Post by Generic Default »

I've always wanted to have a multi-extruder printer so I can print parts with over-molding. Over-molding is typically a layer of rubbery or elastic material on top of a base plastic. Your toothbrush is probably polypropylene with an elastomer over-molded onto it for an ergonomic grip. There are a few elastomer filaments on the market right now but they're rediculously expensive. My idea is to extrude hot glue sticks from larger individual sticks into a single, continuous filament for 1.75mm or 3mm 3d printers.
hot glue stick extruder.jpg
In the above cross section render, the glue stick is placed in a PTFE guide where it is pushed through a brass/copper/aluminum heating die to reduce the diameter.
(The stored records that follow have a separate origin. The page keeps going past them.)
import Summits.ResolutionOfSingularities.ResolutionOfSingularities.Theorems.FrobeniusClosingPatchingRelPerfectDepthLegalStepA
import Summits.ResolutionOfSingularities.ResolutionOfSingularities.Theorems.FrobeniusClosingPatchingRelPerfectDepthLegalTraceFactor
import Literature.AlgebraicGeometry.Resolution.TransversalUnionSNC
import Literature.AlgebraicGeometry.Resolution.EtaleVanishingIdeal
import Literature.AlgebraicGeometry.Resolution.StalkIdealLemmas
import Literature.AlgebraicGeometry.Resolution.StrictNormalCrossingsPoints
import Literature.AlgebraicGeometry.Resolution.MarkedIdealsEtale
import Literature.AlgebraicGeometry.Resolution.AlterationsEnlargingZ
import HarnessLib

/-!
# Crux `PatchingRelPerfect` (stmt-ResolutionOfSingularities-16161), chain W5.2 — T6-E1b residual `LegalScopedDivisorReduction₃`,
# PHASE 2 closer (2b), D7 step 1: THE ORACLE'S ENTRY INVARIANT `Inv₃` FROM STEP A'S END DATA

[OURS · L1 W5.2 · res-D-pv-052 g6 for the (2b) D7 closer, BY NAME from res-L1-w52-lead-1's `ORACLE-HANDOFF.md` (873ae9ed5877222f) §O4
and `PHASE2-STEPB-SPEC.md` §D4 refined] Replaces the role of NO printed item; NOT a statement of the manuscript under review; fact-free.

STEP A (`DepthLegal.HostState.stepA`, res-L1-w52-stub-1) ends with an identification `e : V(D′) ≅ Z₁` of the host with the final
Cossart–Jannsen–Saito surface, a closed `X₁ ⊆ Z₁` with regular reduced structure, a strict normal crossings divisor `B₁` of `Z₁`
TRANSVERSAL to `X₁` (CJS Def. 4.1), and the bookkeeping `e(Supp T′) ⊆ X₁ ∪ B₁ ⊇`, `e⁻¹ X₁ ⊆ Supp T′` for the trace `T′ = M′|_{V(D′)}`
of the boundary monomial.  The curve-choosing oracle of STEP B (`DepthLegal.curveOracle₃`, …DepthLegalOracle) wants
`Inv₃`: `Supp T′` INSIDE A STRICT NORMAL CROSSINGS DIVISOR OF THE HOST.  This file derives it:

* `IsRsopPart.eq_one_and_exists_of_mul_le_radical_le` — the local algebra of `TransversalUnionSNC` under the WEAKER sandwich hypothesis
  `(z) · (∏_J w_j) ≤ √(g) ≤ (z)` (`g ≠ 0`): still `r = 1` (Krull) and `(z) ∩ (∏_J w_j) = (z₁ · ∏_J w_j)` is the ideal of the product of a
  part of a regular system of parameters;
* `IsTransversalWith.isStrictNormalCrossingsDivisor_union_of_sandwich` — `X₁ ∪ B₁` is a strict normal crossings divisor as soon as
  every point of `X₁` carries a non-zero germ `g` with `I(X₁ ∪ B₁)_x ≤ √(g) ≤ I(X₁)_x` (here: a generator of the trace, by the two
  bookkeeping inclusions) — the equality form of the tree lemma is not available because exponent-zero exceptional curves lie in `B₁`
  but not in `Supp T′`;
* `HostState.stalkIdeal_trace_ne_bot_of_curve` — the trace has NON-ZERO principal stalks at every point of the host, WITHOUT integrality
  of the host: a vanishing generator would put the codimension-one generisation `V(z)` of the host inside `Supp M′`, against the curve
  clause `∀ x ∈ Supp D′ ∩ Supp M′, 1 < coheight x` (Krull's principal ideal theorem bounds its coheight by `1`);
* **`HostState.exists_sncd_trace_of_stepA_end`** — `Inv₃`'s first half on `V(D′)`: `BX := e⁻¹(X₁ ∪ B₁)`.

AI-written; AI review is weaker than expert review.

## References
* V. Cossart, U. Jannsen, S. Saito, LNM 2270 (2020), Def. 4.1, Thm. 1.4. [CossartJannsenSaito2020]
* V. Cossart, O. Piltant, J. Algebra 529 (2019) = arXiv:1412.0868v1, §4.1 (paragraph after Prop. 4.4). [CossartPiltant2019]
* H. Matsumura, *Commutative Ring Theory* (1986), Thm. 13.5, 14.2, 17.4. [Matsumura1987]
* The Stacks Project, Tags 00KV, 01J7. [StacksProject]
-/

-- `Summit.<Summit>.<Sub>.Theorems` with `Sub = Summit` (single-conjunct summit, D-0017)
set_option linter.dupNamespace false

noncomputable section

open CategoryTheory CategoryTheory.Limits AlgebraicGeometry TopologicalSpace IsLocalRing
open Literature.AlgebraicGeometry.Resolution Scheme.IdealSheafData

namespace Summit.ResolutionOfSingularities.ResolutionOfSingularities.Theorems

universe u

namespace DepthLegal

open WeightTwoB DepthTargets

/-! ## §1 Local algebra: the sandwich version of `IsRsopPart.eq_one_and_exists_of_inf_eq_radical` -/

section Ring

variable {R : Type u} [CommRing R] [IsLocalRing R]

/-- [OURS · L1 W5.2] **Sandwich version of the CP 2019 Thm. 1.1 (iii) local algebra.** Let `z₁, …, z_r, w₁, …, w_e` be part of a regular
system of parameters of `R`, `J ⊆ {1, …, e}`, `g ≠ 0` with `(z) · (∏_{j∈J} w_j) ≤ √(g) ≤ (z)`.  Then `r = 1` and
`(z) ∩ (∏_{j∈J} w_j) = (∏ᵢ xᵢ)` for the part `x = ((w_j)_{j∈J}, z₁)` of a regular system of parameters.  (`r ≥ 1` as `g ≠ 0` lies in
`(z)`; the prime `(z)` is minimal over `(g)` since a smaller prime `Q ⊇ (g)` contains `√(g) ⊇ (z)·∏ w_j` with `∏ w_j ∉ (z) ⊇ Q`; Krull.)
[cite: Matsumura1987, Thm. 13.5, Thm. 17.4 (iii)] [cite: CossartPiltant2019, §4.1] -/
theorem _root_.Literature.AlgebraicGeometry.Resolution.IsRsopPart.eq_one_and_exists_of_mul_le_radical_le {r e : ℕ}
    {z : Fin r → R} {w : Fin e → R} (hzw : IsRsopPart (Fin.append z w)) (J : Finset (Fin e)) {g : R} (hg : g ≠ 0)
    (hle : Ideal.span (Set.range z) * Ideal.span {∏ j ∈ J, w j} ≤ (Ideal.span {g}).radical)
    (hge : (Ideal.span {g}).radical ≤ Ideal.span (Set.range z)) :
    r = 1 ∧ ∃ x : Fin (J.card + 1) → R, IsRsopPart x ∧
      Ideal.span (Set.range z) ⊓ Ideal.span {∏ j ∈ J, w j} = Ideal.span {∏ i, x i} := by
  classical
  haveI := hzw.isRegularLocalRing
  haveI := isDomain_of_isRegularLocalRing R
  have hz : IsRsopPart z := hzw.append_left
  set P : Ideal R := Ideal.span (Set.range z) with hPdef
  set F : Ideal R := Ideal.span {∏ j ∈ J, w j} with hFdef
  haveI hP : P.IsPrime := hz.isPrime_span_range
  -- `∏_{j ∈ J} w_j ∉ P`
  have hprodP : ∏ j ∈ J, w j ∉ P := by
    intro hmem
    obtain ⟨j, -, hj⟩ := (Ideal.IsPrime.prod_mem_iff (hp := hP)).mp hmem
    exact hzw.append_right_not_mem_span_range_left j hj
  -- `(g) ≤ P`
  have hgP : Ideal.span {g} ≤ P := Ideal.le_radical.trans hge
  -- `r ≥ 1`
  have hr1 : 1 ≤ r := by
    by_contra hr0
    have hr0' : r = 0 := by omega
    subst hr0'
    have hP0 : P = ⊥ := by
      rw [hPdef, Set.range_eq_empty, Ideal.span_empty]
    have hgmem : g ∈ P := hgP (Ideal.mem_span_singleton_self g)
    rw [hP0] at hgmem
    exact hg ((Submodule.mem_bot R).mp hgmem)
  -- `P` is a minimal prime of `(g)`
  have hmin : P ∈ (Ideal.span {g}).minimalPrimes := by
    refine ⟨⟨hP, hgP⟩, fun Q hQ hQP => ?_⟩
    haveI : Q.IsPrime := hQ.1
    have hradQ : (Ideal.span {g}).radical ≤ Q := (Ideal.IsPrime.radical_le_iff hQ.1).mpr hQ.2
    have hPFQ : P * F ≤ Q := hle.trans hradQ
    rcases (Ideal.IsPrime.mul_le (hp := hQ.1)).mp hPFQ with hPQ | hFQ
    · exact hPQ
    · exact absurd (hQP (hFQ (Ideal.mem_span_singleton_self _))) hprodP
  -- Krull: `ht P ≤ 1`, while `ht P = r`
  have hheight : P.height ≤ 1 :=
    Ideal.height_le_one_of_isPrincipal_of_mem_minimalPrimes (Ideal.span {g}) P hmin
  rw [hPdef, hz.height_span_range] at hheight
  have hr : r = 1 := le_antisymm (by exact_mod_cast hheight) hr1
  subst hr
  refine ⟨rfl, ?_⟩
  -- the part `x = ((w_j)_{j∈J}, z₁)` of a regular system of parameters
  let w' : Fin J.card → R := w ∘ J.orderEmbOfFin rfl
  let ι : Fin (J.card + 1) → Fin (1 + e) :=
    Fin.append (Fin.natAdd 1 ∘ J.orderEmbOfFin rfl) (Fin.castAdd e)
  have hι : Function.Injective ι := by
    intro a b hab
    induction a using Fin.addCases with
    | left a =>
      induction b using Fin.addCases with
      | left b =>
        simp only [ι, Fin.append_left, Function.comp_apply] at hab
        exact congrArg (Fin.castAdd 1) ((J.orderEmbOfFin rfl).injective (Fin.natAdd_injective _ _ hab))
      | right b =>
        simp only [ι, Fin.append_left, Fin.append_right, Function.comp_apply] at hab
        have h1 := congrArg Fin.val hab
        rw [Fin.val_natAdd, Fin.val_castAdd] at h1
        have h2 := b.2
        omega
    | right a =>
      induction b using Fin.addCases with
      | left b =>
        simp only [ι, Fin.append_left, Fin.append_right, Function.comp_apply] at hab
        have h1 := congrArg Fin.val hab
        rw [Fin.val_natAdd, Fin.val_castAdd] at h1
        have h2 := a.2
        omega
      | right b =>
        simp only [ι, Fin.append_right] at hab
        exact congrArg (Fin.natAdd J.card) (Fin.castAdd_injective _ _ hab)
  have hcomp : Fin.append z w ∘ ι = Fin.append w' z := by
    funext a
    induction a using Fin.addCases with
    | left a => simp [ι, w']
    | right a => simp [ι]
  have hx : IsRsopPart (Fin.append w' z) := hcomp ▸ hzw.comp ι hι
  refine ⟨Fin.append w' z, hx, ?_⟩
  -- `∏_{j∈J} w_j = ∏_k w'_k`
  have hprod : ∏ k, w' k = ∏ j ∈ J, w j := by
    rw [← Finset.prod_coe_sort J w]
    exact Fintype.prod_equiv (J.orderIsoOfFin rfl).toEquiv _ _ fun k => by
      simp [w', Finset.coe_orderIsoOfFin_apply]
  -- `(∏ w') ∩ (z₁) = (∏ w') · (z₁) = (∏ w' · z₁)`
  have hz0 : Set.range z = {z 0} := by
    rw [Set.range_unique]
    rfl
  calc Ideal.span (Set.range z) ⊓ Ideal.span {∏ j ∈ J, w j}
      = Ideal.span {∏ k, w' k} ⊓ Ideal.span (Set.range z) := by rw [hprod, inf_comm]
    _ = Ideal.span {∏ k, w' k} * Ideal.span (Set.range z) := hx.span_prod_inf_span_range
    _ = Ideal.span {(∏ k, w' k) * z 0} := by
        rw [hz0, Ideal.span_singleton_mul_span_singleton]
    _ = Ideal.span {∏ i, Fin.append w' z i} := by
        rw [Fin.prod_univ_add]
        simp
It squirts out of the die into another PTFE tube where it cools. The front PTFE piece also prevents diameter inconsistencies that would happen if the hot glue was extruded into open air. The sticks can be fed by hand, or possibly by pinch wheel gears for an automated process. If it works out with individual sticks, a hopper could gravity feed sticks into the PTFE guide where they would be pinch-pushed through the die for continuous extrusion. I only have a basic render right now because the design obviously needs to be improved for thermal efficiency and stuff. I'm considering putting an aluminum heat sink around the front PTFE piece to keep it cool during extended use.


So, what do you guys think about this? Plausible, or is there some reason this wont work at all.






It's just an idea for now, but I'll be getting a lathe and mill in a few weeks. Then I can prototype this.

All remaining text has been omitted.